Improved lip esthetics in patients with skeletal Class III malocclusion and facial asymmetry after isolated mandibular orthognathic surgery



American Journal of Orthodontics and Dentofacial Orthopedics, 2022-05-01, Volume 161, Issue 5, Pages e407-e415, Copyright © 2021 American Association of Orthodontists


Introduction

Asymmetry of the lips severely affects facial esthetics and is often one of the chief complaints of orthognathic patients, especially those with Class III malocclusion. The objectives of this study were to investigate the changes in lip symmetry in patients with mandibular prognathism and deviation and the relationships between jaw hard tissue and lip soft-tissue changes.

Methods

Three-dimensional facial scan and cone-beam computed tomography scan data of 30 orthodontic-orthognathic patients treated with bilateral sagittal split ramus osteotomy were combined to conduct the research. Paired-sample t test and Pearson correlation coefficient were applied to compare the differences in the same variable before and after the orthognathic surgery and the potential correlations between the changes in hard and soft variables. To explore the important hard tissue variables influencing the lip soft-tissue changes, linear regression analysis was performed.

Results

Although there was significant upper lip asymmetry presurgery, the upper lip asymmetry was corrected postsurgery. Surgical correction of the mandibular deviation was also accompanied by lengthening of the bilateral philtrum crests. Improvement in lip asymmetry and lengthening of the philtrum crests were primarily related to the transverse correction of the mandible rather than sagittal changes. The corresponding prediction formulas were established.

Conclusions

The isolated mandibular bilateral sagittal split ramus osteotomy surgery can substantially improve the upper and lower lip asymmetry in patients with mandibular prognathism and deviation, but one should be wary of the unesthetic effects associated with lengthening of the philtrum crests.

Highlights

  • Asymmetry of the lips presents in patients with mandibular prognathism and deviation.

  • Asymmetry of the lips can be corrected by BSSRO surgery.

  • Improvement in lip asymmetry was related to transverse correction of the mandible.

  • Correction of mandibular deviation was accompanied by lengthening of philtrum crests.

Symmetry and harmony of the lips are important factors in determining the esthetics of the lower part of the face. Asymmetry of the lips severely affects facial esthetics. It is often one of the chief complaints of the patients. Previous studies of lip symmetry have mainly focused on patients with cleft lip or palate.

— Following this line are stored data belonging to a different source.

/-! ### Deciding theorems BY NAME: R5 `WalkHardFLinSel p`, CharDial's 32604 `WalkHardFJLinOdd`, 32598 `FrobHardOdd`, the leaf -/
/-- R5 (tree `WalkHardFLinSel p`) is contained in item 32604 at `p` (junta `∅`, table `[s = r]`). -/
theorem walkHardFLinSel_of_pres (p : ℕ) [Fact p.Prime]
    (h : ∃ θ : ℝ, θ < 1 ∧ ∃ n₀ : ℕ, ∀ n ≥ n₀, ∀ c : ℕ, ∀ y : Fin (n + 1) → (Fin n → Bool) → Bool,
      (∀ g, ∃ J : Finset (Fin n), J.card ≤ Nat.log 2 n ∧ ∃ a : Fin n → ZMod p, ∃ h : (Fin n → Bool) → ZMod p → Bool,
          (∀ u v : Fin n → Bool, (∀ i ∈ J, u i = v i) → ∀ s, h u s = h v s) ∧
            ∀ u, y g u = h u (∑ i, if u i then a i else 0)) →
        ((Finset.univ.filter fun u : Fin n → Bool => ringWinU c y u = true).card : ℝ) ≤ θ * (2 : ℝ) ^ n) :
    WalkHardFLinSel p := by
  obtain ⟨θ, hθ, n₀, hn₀⟩ := h
  refine ⟨θ, hθ, n₀, fun n hn c y hy => hn₀ n hn c y fun g => ?_⟩
  obtain ⟨ℓ, r, hℓ⟩ := hy g
  exact ⟨∅, by simp, ℓ, fun _ s => decide (s = r), fun _ _ _ _ => rfl, fun u => hℓ u⟩
/-- **R5 ⟸ core hardness** (`p ≠ 3`). -/
theorem walkHardFLinSel_of_core (p : ℕ) [Fact p.Prime] (hp3 : p ≠ 3)
    (hC : ∀ C' : ℕ, ∃ θ : ℝ, θ < 1 ∧ ∃ n₀ : ℕ, ∀ n ≥ n₀, ∀ (c : ℕ) (D : JLinData p n),
      (∀ g, (D.J g).card ≤ Nat.log 2 n) → (∀ g, (D.suppForm g).Nonempty → D.priv g < C' * Nat.log 2 n) →
        (winCount c D.strat : ℝ) ≤ θ * (2 : ℝ) ^ n) :
    WalkHardFLinSel p :=
  walkHardFLinSel_of_pres p (pres_of_core p hp3 hC)

/-- **CharDial item 32604 ⟺ core hardness at every prime `p ≥ 5`** (PROVED REDUCTION of the route's many-tests core). -/
theorem charDial_walkHardFJLinOdd_iff_core :
    Summit.QuantumAdvantage.QuantumAdvantage.Theses.CharDial.WalkHardFJLinOdd ↔ ∀ (p : ℕ) [Fact p.Prime], 5 ≤ p →
      ∀ C' : ℕ, ∃ θ : ℝ, θ < 1 ∧ ∃ n₀ : ℕ, ∀ n ≥ n₀, ∀ (c : ℕ) (D : JLinData p n),
      (∀ g, (D.J g).card ≤ Nat.log 2 n) → (∀ g, (D.suppForm g).Nonempty → D.priv g < C' * Nat.log 2 n) →
        (winCount c D.strat : ℝ) ≤ θ * (2 : ℝ) ^ n :=
  ⟨fun h p _ hp => core_of_pres p (h p hp), fun hC p _ hp => pres_of_core p (by omega) (hC p hp)⟩

/-- **CharDial item 32604 ⟸ core hardness** (the `→` half, in `closes` shape). -/
theorem charDial_walkHardFJLinOdd_of_core
    (hC : ∀ (p : ℕ) [Fact p.Prime], 5 ≤ p →
      ∀ C' : ℕ, ∃ θ : ℝ, θ < 1 ∧ ∃ n₀ : ℕ, ∀ n ≥ n₀, ∀ (c : ℕ) (D : JLinData p n),
      (∀ g, (D.J g).card ≤ Nat.log 2 n) → (∀ g, (D.suppForm g).Nonempty → D.priv g < C' * Nat.log 2 n) →
        (winCount c D.strat : ℝ) ≤ θ * (2 : ℝ) ^ n) :
    Summit.QuantumAdvantage.QuantumAdvantage.Theses.CharDial.WalkHardFJLinOdd :=
  charDial_walkHardFJLinOdd_iff_core.2 hC

/-- **CharDial's rank-2 crux `FrobHardOdd` (32598) ⟸ `FrobStructureLaw` (32603) ∧ core hardness** (the law gives
junta(`J₀`) ⊕ form presentations, `J₀ ≤ log₂ n` once `n ≥ 2^{J₀}`). -/
theorem charDial_frobHardOdd_of_core (hL : Summit.QuantumAdvantage.QuantumAdvantage.Theses.CharDial.FrobStructureLaw)
    (hC : ∀ (p : ℕ) [Fact p.Prime], 5 ≤ p →
      ∀ C' : ℕ, ∃ θ : ℝ, θ < 1 ∧ ∃ n₀ : ℕ, ∀ n ≥ n₀, ∀ (c : ℕ) (D : JLinData p n),
      (∀ g, (D.J g).card ≤ Nat.log 2 n) → (∀ g, (D.suppForm g).Nonempty → D.priv g < C' * Nat.log 2 n) →
        (winCount c D.strat : ℝ) ≤ θ * (2 : ℝ) ^ n) :
    Summit.QuantumAdvantage.QuantumAdvantage.Theses.CharDial.FrobHardOdd := by
  intro p _ hp
  obtain ⟨J₀, hJ₀⟩ := hL p
  obtain ⟨θ, hθ, n₀, hn₀⟩ := pres_of_core p (by omega) (hC p hp)
  refine ⟨θ, hθ, max n₀ (2 ^ J₀), fun n hn c y hy => hn₀ n (le_trans (le_max_left _ _) hn) c y fun g => ?_⟩
  obtain ⟨J, hJc, a, h, hdep, hrep⟩ := hJ₀ n (y g) (hy g)
  have hd' : J₀ ≤ Nat.log 2 n := Nat.le_log_of_pow_le (by norm_num) (le_trans (le_max_right _ _) hn)
  exact ⟨J, hJc.trans hd', a, h, hdep, hrep⟩

/-- **CharDial's leaf from `FrobStructureLaw` (32603), core hardness, `FrobLiftOdd` (32599), `DegLiftOdd` (32600).** -/
theorem charDial_closes_of_core (hL : Summit.QuantumAdvantage.QuantumAdvantage.Theses.CharDial.FrobStructureLaw)
    (hC : ∀ (p : ℕ) [Fact p.Prime], 5 ≤ p →
      ∀ C' : ℕ, ∃ θ : ℝ, θ < 1 ∧ ∃ n₀ : ℕ, ∀ n ≥ n₀, ∀ (c : ℕ) (D : JLinData p n),
      (∀ g, (D.J g).card ≤ Nat.log 2 n) → (∀ g, (D.suppForm g).Nonempty → D.priv g < C' * Nat.log 2 n) →
        (winCount c D.strat : ℝ) ≤ θ * (2 : ℝ) ^ n)
    (hLift : Summit.QuantumAdvantage.QuantumAdvantage.Theses.CharDial.FrobLiftOdd) (hD : Summit.QuantumAdvantage.QuantumAdvantage.Theses.CharDial.DegLiftOdd) :
    Summit.QuantumAdvantage.AdviceFreeQNC0.AdviceFreeQNC0Odd :=
  Summit.QuantumAdvantage.QuantumAdvantage.Theses.CharDial.closes (charDial_frobHardOdd_of_core hL hC) hLift hD

/-! ### The witness family of the exclusive rung (non-empty, beyond every proved ceiling BY CONSTRUCTION)

`n = 2Lm`; cut `g < m` has junta `∅`, table `[s = 0]`, and form `Σ_{i even, i ∈ block g} u_i + Σ_{i odd} u_i`
(block `g` = positions `[2Lg, 2L(g+1))`); cuts `g ≥ m` are silent.  `witness_isExclusive`: `L`-exclusive;
`witness_forms_ne`: pairwise distinct forms (rank `m = n/2L ≫ √n`); `witness_odd_mem_readSet`: every odd position (so
every ADJACENT pair) is read by all `m` cuts — inside the residual class of OddPrimeWalk's crux 23109; `witness_loses`:
they lose, unconditionally. -/

section Witness

variable (p : ℕ)

/-- Coefficients of the witness family: cut `g < m` reads all odd positions and the even positions of block `g`. -/
def witnessA (L m : ℕ) (g : Fin (2 * L * m + 1)) (i : Fin (2 * L * m)) : ZMod p :=
  if g.val < m ∧ (i.val % 2 = 1 ∨ (i.val % 2 = 0 ∧ i.val / (2 * L) = g.val)) then 1 else 0

/-- The witness data (junta-free linear tests `[ℓ_g(u) = 0]` for `g < m`, silent cuts for `g ≥ m`). -/
def witness (L m : ℕ) : JLinData p (2 * L * m) where
  J := fun _ => ∅
  a := witnessA p L m
  h := fun g _ s => decide (g.val < m ∧ s = 0)
  hJ := fun _ _ _ _ _ => rfl

variable {p}

/-- CharDial sub-characteristic helper `witness_juntaBound` (lens-6 g8 LAND package; see the module docstring). -/
theorem witness_juntaBound (L m : ℕ) : ∀ g, ((witness p L m).J g).card ≤ 0 := fun g => by
  show (∅ : Finset (Fin (2 * L * m))).card ≤ 0
  simp

/-- The `t`-th private position of block `g`: `2Lg + 2t`. -/
theorem witness_pos_lt {L m : ℕ} {g : Fin (2 * L * m + 1)} (hg : g.val < m) (t : Fin L) :
    2 * L * g.val + 2 * t.val < 2 * L * m := by
  have ht := t.isLt
  have h1 : 2 * L * g.val + 2 * t.val < 2 * L * (g.val + 1) := by nlinarith
  have h2 : 2 * L * (g.val + 1) ≤ 2 * L * m := Nat.mul_le_mul_left _ hg
  omega

/-- An active cut of the witness has index `< m`. -/
theorem witness_lt_of_active [Fact p.Prime] {L m : ℕ} {g : Fin (2 * L * m + 1)}
    (hg : ((witness p L m).suppForm g).Nonempty) : g.val < m := by
  by_contra hlt
  obtain ⟨i, hi⟩ := hg
  unfold JLinData.suppForm witness witnessA at hi
  simp only [mem_filter, mem_univ, true_and] at hi
  exact hi (by rw [if_neg (fun h => hlt h.1)])

/-- **The witness is `L`-exclusive**: every active cut owns the `L` even positions of its block. -/
theorem witness_isExclusive [Fact p.Prime] (L m : ℕ) :
    ∀ g, ((witness p L m).suppForm g).Nonempty → L ≤ (witness p L m).priv g := by
  intro g hg
  have hgm : g.val < m := witness_lt_of_active hg
  have hL0 : 0 < 2 * L := by
    rcases Nat.eq_zero_or_pos L with h | h
    · subst h
      obtain ⟨i, _⟩ := hg
      exact absurd i.isLt (by simp)
    · omega
  -- the injection `t ↦ 2Lg + 2t` into the private set
  let f : Fin L → Fin (2 * L * m) := fun t => ⟨2 * L * g.val + 2 * t.val, witness_pos_lt hgm t⟩
  have hf : Function.Injective f := by
    intro t t' h
    have := congrArg Fin.val h
    simp only [f] at this
    exact Fin.ext (by omega)
  have hdiv : ∀ t : Fin L, (2 * L * g.val + 2 * t.val) / (2 * L) = g.val := fun t => by
    rw [Nat.mul_add_div hL0, Nat.div_eq_of_lt (by have := t.isLt; omega), add_zero]
  have hmod : ∀ t : Fin L, (2 * L * g.val + 2 * t.val) % 2 = 0 := fun t => by
    rw [show 2 * L * g.val + 2 * t.val = 2 * (L * g.val + t.val) by ring]
    exact Nat.mul_mod_right 2 _
  have hone : (1 : ZMod p) ≠ 0 := one_ne_zero
  have hsub : (univ.image f) ⊆ (witness p L m).privSet g := by
    intro i hi
    obtain ⟨t, _, rfl⟩ := mem_image.1 hi
    unfold JLinData.privSet JLinData.readSet JLinData.suppForm
    simp only [mem_filter, mem_univ, true_and, mem_union, not_or]
    refine ⟨?_, ?_, fun g' hg' => ⟨?_, ?_⟩⟩
    · -- in the support of `g`
      show witnessA p L m g (f t) ≠ 0
      unfold witnessA
      rw [if_pos ⟨hgm, Or.inr ⟨hmod t, hdiv t⟩⟩]
      exact hone
    · show f t ∉ (∅ : Finset (Fin (2 * L * m)))
      simp
    · show f t ∉ (∅ : Finset (Fin (2 * L * m)))
      simp
    · -- not in the support of any other cut
      show ¬ (witnessA p L m g' (f t) ≠ 0)
      rw [not_not]
      unfold witnessA
      rw [if_neg]
      rintro ⟨_, h | h⟩
      · have h' : (2 * L * g.val + 2 * t.val) % 2 = 1 := h
        rw [hmod t] at h'
        exact absurd h' (by norm_num)
      · exact hg' (Fin.ext ((hdiv t).symm.trans h.2).symm)
  calc L = (univ.image f).card := by rw [card_image_of_injective _ hf]; simp
    _ ≤ ((witness p L m).privSet g).card := card_le_card hsub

With increasing emphasis on facial beauty, improvement of lip esthetics has also been pursued by orthognathic patients. Therefore, orthognathic surgery should not be limited to improving the sagittal jaw relationship and profile protrusion of the patients. The correction results of lip asymmetry also directly affect the satisfaction of patients with orthognathic surgery.

For correction of asymmetric deformities, orthognathic surgery is usually performed. , Aoyama et al reported that lip asymmetry in patients with Class I relationships could be corrected by bimaxillary surgery by surgically flattening the occlusal plane and aligning the mandibular midline to the face. However, for patients with Class III malocclusion, the orthognathic surgery usually involved transverse correction and sagittal backward of the mandible, and even vertical movements, so which factor is related to the improvement of lip symmetry or which factor related more? No responses have yet been given from previous studies. Jeon et al insisted that the bilateral sagittal split ramus osteotomy (BSSRO) alone can greatly improve lip symmetry in patients with Class III malocclusion and facial asymmetry, but their predictor variables were mainly the lip line, which only involved improvement of lip symmetry in the transverse direction. The symmetry of the lip contains many other structures, such as the Cupid’s bow, the vermilion border, the angle of the mouth on both sides, which deserve further study. In addition, in other papers, some scholars , found no significant changes in upper lip length in patients with symmetrical mandibular prognathism treated with BSSRO procedure alone; the increase in upper lip length was mainly because of the anterior migration of the maxilla. So, whether patients with mandibular prognathism and deviation also have upper lip asymmetry, or whether isolated mandibular surgery will cause changes in the upper lip region in such patients? The answer is still unknown.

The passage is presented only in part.